::: SUPPLIED DATA

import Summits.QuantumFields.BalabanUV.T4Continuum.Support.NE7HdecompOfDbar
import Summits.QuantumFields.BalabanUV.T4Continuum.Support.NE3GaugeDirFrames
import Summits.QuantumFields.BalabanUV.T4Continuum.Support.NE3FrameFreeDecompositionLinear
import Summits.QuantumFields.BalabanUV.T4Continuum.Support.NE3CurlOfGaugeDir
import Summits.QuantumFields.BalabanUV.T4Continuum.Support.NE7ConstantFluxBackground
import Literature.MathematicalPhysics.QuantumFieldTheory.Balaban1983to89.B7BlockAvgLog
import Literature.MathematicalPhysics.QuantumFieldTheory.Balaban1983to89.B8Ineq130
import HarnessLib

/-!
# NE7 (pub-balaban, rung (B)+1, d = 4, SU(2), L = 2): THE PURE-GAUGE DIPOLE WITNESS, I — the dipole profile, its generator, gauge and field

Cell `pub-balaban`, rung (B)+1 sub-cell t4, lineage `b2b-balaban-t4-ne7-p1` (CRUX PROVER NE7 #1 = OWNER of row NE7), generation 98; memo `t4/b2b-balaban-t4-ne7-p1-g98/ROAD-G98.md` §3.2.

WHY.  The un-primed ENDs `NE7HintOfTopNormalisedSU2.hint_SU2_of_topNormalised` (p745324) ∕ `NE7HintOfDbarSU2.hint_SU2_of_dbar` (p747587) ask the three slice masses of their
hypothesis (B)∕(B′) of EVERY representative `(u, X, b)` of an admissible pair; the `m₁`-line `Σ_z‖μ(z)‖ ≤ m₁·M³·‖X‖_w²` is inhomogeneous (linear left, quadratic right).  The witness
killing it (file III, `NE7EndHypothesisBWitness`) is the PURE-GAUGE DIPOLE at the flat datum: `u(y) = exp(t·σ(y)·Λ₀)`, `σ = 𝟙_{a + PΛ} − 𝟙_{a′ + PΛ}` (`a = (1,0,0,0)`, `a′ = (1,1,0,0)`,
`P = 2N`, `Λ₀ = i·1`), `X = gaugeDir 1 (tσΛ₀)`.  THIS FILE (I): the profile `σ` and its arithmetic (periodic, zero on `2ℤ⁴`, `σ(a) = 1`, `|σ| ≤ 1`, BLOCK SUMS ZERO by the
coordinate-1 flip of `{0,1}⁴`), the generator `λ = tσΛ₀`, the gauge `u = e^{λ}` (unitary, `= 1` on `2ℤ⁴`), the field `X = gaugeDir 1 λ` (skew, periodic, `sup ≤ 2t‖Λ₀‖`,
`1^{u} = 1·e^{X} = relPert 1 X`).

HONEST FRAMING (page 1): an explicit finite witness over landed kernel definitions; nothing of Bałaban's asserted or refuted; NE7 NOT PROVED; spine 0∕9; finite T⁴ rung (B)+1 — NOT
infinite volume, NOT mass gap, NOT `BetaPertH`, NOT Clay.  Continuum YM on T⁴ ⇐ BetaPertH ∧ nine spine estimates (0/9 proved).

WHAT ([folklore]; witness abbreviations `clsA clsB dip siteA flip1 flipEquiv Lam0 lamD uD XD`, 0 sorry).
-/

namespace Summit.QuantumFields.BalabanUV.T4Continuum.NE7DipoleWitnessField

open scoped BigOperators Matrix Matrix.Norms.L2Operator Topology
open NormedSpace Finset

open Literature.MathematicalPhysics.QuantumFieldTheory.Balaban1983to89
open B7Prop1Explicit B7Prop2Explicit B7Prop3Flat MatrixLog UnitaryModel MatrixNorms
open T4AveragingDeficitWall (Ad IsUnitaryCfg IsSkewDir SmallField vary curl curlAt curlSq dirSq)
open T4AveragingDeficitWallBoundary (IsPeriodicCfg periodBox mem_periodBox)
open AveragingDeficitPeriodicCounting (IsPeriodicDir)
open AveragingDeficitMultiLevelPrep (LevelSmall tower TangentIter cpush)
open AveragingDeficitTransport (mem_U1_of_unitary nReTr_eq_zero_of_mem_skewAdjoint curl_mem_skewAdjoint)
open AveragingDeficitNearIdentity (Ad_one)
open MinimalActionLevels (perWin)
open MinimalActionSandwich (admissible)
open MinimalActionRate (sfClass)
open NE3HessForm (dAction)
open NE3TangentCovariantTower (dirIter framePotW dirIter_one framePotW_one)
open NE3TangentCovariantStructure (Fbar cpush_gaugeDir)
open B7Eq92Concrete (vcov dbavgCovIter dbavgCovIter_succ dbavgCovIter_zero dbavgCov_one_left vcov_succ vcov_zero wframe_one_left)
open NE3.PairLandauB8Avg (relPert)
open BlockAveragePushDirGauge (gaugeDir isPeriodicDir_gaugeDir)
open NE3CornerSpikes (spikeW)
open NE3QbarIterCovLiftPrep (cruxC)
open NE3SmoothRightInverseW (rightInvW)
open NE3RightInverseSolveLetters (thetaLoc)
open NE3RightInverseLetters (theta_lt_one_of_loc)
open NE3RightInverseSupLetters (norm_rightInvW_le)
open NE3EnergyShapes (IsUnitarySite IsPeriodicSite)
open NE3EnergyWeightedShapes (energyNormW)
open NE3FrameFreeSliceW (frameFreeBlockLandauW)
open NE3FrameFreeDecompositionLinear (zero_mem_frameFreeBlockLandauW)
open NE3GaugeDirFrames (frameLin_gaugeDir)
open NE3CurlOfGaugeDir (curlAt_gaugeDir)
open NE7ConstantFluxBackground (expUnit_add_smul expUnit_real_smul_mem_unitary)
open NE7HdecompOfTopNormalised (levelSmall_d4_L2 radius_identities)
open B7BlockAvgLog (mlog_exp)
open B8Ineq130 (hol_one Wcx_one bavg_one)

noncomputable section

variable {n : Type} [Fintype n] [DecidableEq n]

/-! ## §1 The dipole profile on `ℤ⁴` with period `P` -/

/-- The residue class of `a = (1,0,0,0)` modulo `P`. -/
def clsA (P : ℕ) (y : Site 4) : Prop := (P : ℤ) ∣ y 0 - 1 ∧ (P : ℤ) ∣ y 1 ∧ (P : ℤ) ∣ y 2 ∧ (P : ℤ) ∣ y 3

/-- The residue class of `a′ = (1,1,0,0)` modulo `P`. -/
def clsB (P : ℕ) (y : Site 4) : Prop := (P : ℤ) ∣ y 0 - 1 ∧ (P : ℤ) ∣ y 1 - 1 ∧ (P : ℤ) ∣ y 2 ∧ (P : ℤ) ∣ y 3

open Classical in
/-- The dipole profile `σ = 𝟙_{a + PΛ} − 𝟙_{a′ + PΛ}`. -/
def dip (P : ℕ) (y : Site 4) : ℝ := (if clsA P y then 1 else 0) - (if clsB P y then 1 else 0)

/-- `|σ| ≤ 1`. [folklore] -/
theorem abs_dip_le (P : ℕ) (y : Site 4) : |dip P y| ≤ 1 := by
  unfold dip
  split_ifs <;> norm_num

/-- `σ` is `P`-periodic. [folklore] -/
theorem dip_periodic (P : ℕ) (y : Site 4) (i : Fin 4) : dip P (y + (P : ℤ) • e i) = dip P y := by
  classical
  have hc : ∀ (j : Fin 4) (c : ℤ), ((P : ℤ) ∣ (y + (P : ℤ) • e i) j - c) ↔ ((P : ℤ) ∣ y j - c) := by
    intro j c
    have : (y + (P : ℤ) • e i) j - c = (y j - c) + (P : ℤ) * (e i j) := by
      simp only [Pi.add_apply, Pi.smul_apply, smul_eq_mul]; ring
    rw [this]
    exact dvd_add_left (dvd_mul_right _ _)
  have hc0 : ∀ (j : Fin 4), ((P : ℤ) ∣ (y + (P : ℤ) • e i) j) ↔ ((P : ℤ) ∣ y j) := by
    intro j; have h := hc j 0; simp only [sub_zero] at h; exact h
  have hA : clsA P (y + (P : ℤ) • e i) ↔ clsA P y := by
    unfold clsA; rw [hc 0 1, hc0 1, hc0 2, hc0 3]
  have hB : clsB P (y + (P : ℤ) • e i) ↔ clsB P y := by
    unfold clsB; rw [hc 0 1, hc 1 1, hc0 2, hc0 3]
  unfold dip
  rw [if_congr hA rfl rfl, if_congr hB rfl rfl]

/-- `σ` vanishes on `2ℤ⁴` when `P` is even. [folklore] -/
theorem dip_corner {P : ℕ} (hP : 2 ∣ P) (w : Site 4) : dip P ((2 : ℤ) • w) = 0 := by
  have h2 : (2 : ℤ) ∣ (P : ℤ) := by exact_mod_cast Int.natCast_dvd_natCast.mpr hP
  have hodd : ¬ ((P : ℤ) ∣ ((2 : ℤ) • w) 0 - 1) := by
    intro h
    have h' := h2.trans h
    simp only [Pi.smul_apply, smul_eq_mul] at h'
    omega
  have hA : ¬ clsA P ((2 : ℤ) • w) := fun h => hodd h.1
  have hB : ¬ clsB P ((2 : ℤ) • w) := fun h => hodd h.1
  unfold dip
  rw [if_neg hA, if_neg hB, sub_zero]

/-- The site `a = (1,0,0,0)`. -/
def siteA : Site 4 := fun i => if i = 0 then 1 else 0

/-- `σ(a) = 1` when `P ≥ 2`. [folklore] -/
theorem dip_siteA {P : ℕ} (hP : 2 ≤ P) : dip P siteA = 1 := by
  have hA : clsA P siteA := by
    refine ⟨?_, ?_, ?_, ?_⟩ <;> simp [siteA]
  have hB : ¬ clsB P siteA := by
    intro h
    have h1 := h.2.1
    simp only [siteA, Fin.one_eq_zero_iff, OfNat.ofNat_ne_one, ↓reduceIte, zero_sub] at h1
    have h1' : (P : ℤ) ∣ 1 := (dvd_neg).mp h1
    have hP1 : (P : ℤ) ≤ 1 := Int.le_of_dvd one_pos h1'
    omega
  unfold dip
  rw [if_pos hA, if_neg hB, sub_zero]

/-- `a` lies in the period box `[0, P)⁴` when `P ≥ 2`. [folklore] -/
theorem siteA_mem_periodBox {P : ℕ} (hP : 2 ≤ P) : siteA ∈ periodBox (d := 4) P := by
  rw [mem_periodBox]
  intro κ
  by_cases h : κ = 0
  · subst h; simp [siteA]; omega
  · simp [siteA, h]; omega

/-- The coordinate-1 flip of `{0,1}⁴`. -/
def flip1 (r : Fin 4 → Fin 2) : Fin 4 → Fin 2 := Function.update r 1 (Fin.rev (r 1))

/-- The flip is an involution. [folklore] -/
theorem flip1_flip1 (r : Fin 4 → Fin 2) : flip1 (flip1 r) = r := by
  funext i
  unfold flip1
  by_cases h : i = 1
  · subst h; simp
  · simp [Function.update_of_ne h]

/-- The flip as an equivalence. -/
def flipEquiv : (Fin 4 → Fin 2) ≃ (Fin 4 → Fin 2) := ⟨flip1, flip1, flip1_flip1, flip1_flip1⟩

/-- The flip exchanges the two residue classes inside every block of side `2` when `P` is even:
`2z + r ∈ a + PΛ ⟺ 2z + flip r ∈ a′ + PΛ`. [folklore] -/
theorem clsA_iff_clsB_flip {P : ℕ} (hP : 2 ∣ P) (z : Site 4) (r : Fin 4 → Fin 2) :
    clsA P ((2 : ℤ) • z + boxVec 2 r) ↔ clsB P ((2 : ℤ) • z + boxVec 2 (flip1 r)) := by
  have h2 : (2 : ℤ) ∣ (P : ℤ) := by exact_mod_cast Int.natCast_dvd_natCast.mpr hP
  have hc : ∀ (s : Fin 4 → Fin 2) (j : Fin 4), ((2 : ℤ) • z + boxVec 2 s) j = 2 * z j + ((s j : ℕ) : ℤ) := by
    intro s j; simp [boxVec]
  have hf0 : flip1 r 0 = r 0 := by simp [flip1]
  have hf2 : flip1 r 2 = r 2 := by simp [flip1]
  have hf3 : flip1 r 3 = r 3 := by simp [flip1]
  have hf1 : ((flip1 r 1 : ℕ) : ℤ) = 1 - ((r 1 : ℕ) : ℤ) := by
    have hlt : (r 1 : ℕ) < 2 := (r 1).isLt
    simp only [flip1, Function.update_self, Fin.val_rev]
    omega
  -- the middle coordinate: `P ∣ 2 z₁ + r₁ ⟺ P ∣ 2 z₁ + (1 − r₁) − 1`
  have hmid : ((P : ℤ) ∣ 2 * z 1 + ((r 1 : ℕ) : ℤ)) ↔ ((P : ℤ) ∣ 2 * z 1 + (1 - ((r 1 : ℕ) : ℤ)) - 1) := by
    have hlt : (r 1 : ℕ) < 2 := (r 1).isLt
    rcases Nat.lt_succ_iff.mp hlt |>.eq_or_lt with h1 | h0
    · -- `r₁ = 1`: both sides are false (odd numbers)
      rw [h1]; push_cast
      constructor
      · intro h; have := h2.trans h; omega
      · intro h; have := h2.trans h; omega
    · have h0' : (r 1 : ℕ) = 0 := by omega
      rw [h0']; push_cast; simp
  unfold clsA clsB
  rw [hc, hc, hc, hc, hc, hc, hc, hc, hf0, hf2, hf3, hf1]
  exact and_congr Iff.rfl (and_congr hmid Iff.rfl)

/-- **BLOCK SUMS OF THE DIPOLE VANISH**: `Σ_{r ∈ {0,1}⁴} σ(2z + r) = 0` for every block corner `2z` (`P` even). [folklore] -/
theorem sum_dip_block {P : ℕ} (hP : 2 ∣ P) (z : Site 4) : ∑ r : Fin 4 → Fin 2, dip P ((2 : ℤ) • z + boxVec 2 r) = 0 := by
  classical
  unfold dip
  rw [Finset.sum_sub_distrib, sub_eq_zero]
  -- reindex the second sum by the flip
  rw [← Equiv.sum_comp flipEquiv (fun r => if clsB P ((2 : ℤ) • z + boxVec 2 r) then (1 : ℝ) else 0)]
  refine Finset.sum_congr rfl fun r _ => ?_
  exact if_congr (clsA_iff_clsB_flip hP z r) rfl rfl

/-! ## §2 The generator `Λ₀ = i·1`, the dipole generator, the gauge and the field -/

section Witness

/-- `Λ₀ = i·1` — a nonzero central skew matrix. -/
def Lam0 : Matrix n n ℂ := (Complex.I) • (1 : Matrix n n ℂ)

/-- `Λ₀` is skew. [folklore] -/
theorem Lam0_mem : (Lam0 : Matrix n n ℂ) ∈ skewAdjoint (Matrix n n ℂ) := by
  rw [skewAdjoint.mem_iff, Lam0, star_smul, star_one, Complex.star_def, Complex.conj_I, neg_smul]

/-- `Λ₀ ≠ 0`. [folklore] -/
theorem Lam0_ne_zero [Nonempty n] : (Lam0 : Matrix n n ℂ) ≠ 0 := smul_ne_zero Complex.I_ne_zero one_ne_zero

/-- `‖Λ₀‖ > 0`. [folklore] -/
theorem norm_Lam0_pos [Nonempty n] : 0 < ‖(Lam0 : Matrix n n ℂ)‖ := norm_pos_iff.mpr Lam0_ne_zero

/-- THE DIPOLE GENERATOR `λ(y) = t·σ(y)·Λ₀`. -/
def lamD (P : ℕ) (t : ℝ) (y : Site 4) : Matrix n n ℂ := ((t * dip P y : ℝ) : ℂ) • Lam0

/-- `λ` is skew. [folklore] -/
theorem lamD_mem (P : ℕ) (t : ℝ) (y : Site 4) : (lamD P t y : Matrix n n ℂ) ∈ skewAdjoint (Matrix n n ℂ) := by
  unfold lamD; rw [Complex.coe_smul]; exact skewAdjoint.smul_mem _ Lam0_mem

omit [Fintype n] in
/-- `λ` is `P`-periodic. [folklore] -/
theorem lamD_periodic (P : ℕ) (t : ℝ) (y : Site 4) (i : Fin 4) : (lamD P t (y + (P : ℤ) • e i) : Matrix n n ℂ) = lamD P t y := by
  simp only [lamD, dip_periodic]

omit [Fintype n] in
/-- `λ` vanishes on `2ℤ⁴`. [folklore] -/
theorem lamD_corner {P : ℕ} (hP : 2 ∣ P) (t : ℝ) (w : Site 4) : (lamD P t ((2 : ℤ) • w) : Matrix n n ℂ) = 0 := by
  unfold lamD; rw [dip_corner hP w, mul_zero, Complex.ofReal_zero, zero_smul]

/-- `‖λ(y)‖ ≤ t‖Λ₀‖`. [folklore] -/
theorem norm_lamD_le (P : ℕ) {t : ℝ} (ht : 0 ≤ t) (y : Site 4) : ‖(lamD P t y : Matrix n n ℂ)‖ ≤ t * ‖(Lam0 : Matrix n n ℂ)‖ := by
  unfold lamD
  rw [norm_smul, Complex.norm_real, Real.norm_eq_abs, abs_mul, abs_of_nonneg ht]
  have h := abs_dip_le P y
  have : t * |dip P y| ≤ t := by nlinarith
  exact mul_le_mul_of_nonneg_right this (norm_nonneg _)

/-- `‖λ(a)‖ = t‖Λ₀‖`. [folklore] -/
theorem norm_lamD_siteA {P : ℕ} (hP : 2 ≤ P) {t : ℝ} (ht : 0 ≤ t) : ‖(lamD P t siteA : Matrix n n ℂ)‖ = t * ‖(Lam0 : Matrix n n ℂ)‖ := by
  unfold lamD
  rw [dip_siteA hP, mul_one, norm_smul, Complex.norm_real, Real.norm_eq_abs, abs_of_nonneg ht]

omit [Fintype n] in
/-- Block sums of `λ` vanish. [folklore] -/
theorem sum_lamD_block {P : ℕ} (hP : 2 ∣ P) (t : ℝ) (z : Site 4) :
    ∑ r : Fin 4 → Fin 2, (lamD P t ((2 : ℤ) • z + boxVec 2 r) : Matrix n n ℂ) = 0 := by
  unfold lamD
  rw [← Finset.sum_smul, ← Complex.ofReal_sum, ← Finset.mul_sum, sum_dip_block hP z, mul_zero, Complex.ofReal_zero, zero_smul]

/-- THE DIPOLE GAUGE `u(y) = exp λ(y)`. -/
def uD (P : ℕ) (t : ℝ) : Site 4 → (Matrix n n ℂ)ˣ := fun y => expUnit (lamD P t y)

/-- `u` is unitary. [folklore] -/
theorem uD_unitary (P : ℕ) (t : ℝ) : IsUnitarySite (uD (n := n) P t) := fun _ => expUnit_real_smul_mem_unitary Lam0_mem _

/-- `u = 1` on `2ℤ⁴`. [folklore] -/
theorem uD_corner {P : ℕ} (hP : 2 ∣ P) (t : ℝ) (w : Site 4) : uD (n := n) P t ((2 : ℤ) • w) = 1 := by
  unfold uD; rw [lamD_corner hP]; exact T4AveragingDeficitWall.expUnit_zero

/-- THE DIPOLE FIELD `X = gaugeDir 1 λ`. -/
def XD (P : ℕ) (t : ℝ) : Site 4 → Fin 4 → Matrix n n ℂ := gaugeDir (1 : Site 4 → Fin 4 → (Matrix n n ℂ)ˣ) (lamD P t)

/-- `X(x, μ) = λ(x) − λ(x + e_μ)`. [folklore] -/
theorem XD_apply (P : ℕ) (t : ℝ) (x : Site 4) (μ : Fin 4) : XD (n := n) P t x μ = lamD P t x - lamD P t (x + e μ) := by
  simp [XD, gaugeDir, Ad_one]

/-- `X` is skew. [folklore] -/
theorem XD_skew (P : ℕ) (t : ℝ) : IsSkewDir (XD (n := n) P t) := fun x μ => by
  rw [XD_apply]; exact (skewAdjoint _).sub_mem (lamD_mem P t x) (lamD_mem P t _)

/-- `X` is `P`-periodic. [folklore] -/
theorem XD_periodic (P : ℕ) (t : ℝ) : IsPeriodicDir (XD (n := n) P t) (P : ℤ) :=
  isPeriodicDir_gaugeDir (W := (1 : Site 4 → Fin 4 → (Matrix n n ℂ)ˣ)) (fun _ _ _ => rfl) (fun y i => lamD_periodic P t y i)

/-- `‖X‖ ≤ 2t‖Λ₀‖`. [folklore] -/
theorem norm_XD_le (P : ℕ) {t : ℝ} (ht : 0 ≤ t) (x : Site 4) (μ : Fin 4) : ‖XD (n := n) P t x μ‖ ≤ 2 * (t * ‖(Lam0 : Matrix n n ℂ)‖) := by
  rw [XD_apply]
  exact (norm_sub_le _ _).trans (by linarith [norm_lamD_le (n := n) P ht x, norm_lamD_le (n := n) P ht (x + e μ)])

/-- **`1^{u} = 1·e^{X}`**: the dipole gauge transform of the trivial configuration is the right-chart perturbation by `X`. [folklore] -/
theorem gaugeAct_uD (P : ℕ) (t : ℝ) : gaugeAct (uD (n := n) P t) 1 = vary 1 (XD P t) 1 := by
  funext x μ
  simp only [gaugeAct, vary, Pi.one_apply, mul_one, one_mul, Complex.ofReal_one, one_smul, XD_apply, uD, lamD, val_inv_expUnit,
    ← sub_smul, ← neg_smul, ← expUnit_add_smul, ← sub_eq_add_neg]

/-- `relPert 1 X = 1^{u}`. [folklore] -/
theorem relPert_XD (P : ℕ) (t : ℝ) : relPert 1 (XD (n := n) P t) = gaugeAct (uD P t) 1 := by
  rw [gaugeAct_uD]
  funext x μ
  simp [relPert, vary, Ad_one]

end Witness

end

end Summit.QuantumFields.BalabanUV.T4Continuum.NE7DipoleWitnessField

::::::

#### [TASK OBJECTIVE]
Starting from the top of the records and ending at the line that contains "infinite volume, NOT", repeat each line exactly and return only those lines.

#### [ANSWER TO THIS EXERCISE]
import Summits.QuantumFields.BalabanUV.T4Continuum.Support.NE7HdecompOfDbar
import Summits.QuantumFields.BalabanUV.T4Continuum.Support.NE3GaugeDirFrames
import Summits.QuantumFields.BalabanUV.T4Continuum.Support.NE3FrameFreeDecompositionLinear
import Summits.QuantumFields.BalabanUV.T4Continuum.Support.NE3CurlOfGaugeDir
import Summits.QuantumFields.BalabanUV.T4Continuum.Support.NE7ConstantFluxBackground
import Literature.MathematicalPhysics.QuantumFieldTheory.Balaban1983to89.B7BlockAvgLog
import Literature.MathematicalPhysics.QuantumFieldTheory.Balaban1983to89.B8Ineq130
import HarnessLib

/-!
# NE7 (pub-balaban, rung (B)+1, d = 4, SU(2), L = 2): THE PURE-GAUGE DIPOLE WITNESS, I — the dipole profile, its generator, gauge and field

Cell `pub-balaban`, rung (B)+1 sub-cell t4, lineage `b2b-balaban-t4-ne7-p1` (CRUX PROVER NE7 #1 = OWNER of row NE7), generation 98; memo `t4/b2b-balaban-t4-ne7-p1-g98/ROAD-G98.md` §3.2.

WHY.  The un-primed ENDs `NE7HintOfTopNormalisedSU2.hint_SU2_of_topNormalised` (p745324) ∕ `NE7HintOfDbarSU2.hint_SU2_of_dbar` (p747587) ask the three slice masses of their
hypothesis (B)∕(B′) of EVERY representative `(u, X, b)` of an admissible pair; the `m₁`-line `Σ_z‖μ(z)‖ ≤ m₁·M³·‖X‖_w²` is inhomogeneous (linear left, quadratic right).  The witness
killing it (file III, `NE7EndHypothesisBWitness`) is the PURE-GAUGE DIPOLE at the flat datum: `u(y) = exp(t·σ(y)·Λ₀)`, `σ = 𝟙_{a + PΛ} − 𝟙_{a′ + PΛ}` (`a = (1,0,0,0)`, `a′ = (1,1,0,0)`,
`P = 2N`, `Λ₀ = i·1`), `X = gaugeDir 1 (tσΛ₀)`.  THIS FILE (I): the profile `σ` and its arithmetic (periodic, zero on `2ℤ⁴`, `σ(a) = 1`, `|σ| ≤ 1`, BLOCK SUMS ZERO by the
coordinate-1 flip of `{0,1}⁴`), the generator `λ = tσΛ₀`, the gauge `u = e^{λ}` (unitary, `= 1` on `2ℤ⁴`), the field `X = gaugeDir 1 λ` (skew, periodic, `sup ≤ 2t‖Λ₀‖`,
`1^{u} = 1·e^{X} = relPert 1 X`).

HONEST FRAMING (page 1): an explicit finite witness over landed kernel definitions; nothing of Bałaban's asserted or refuted; NE7 NOT PROVED; spine 0∕9; finite T⁴ rung (B)+1 — NOT
infinite volume, NOT mass gap, NOT `BetaPertH`, NOT Clay.  Continuum YM on T⁴ ⇐ BetaPertH ∧ nine spine estimates (0/9 proved).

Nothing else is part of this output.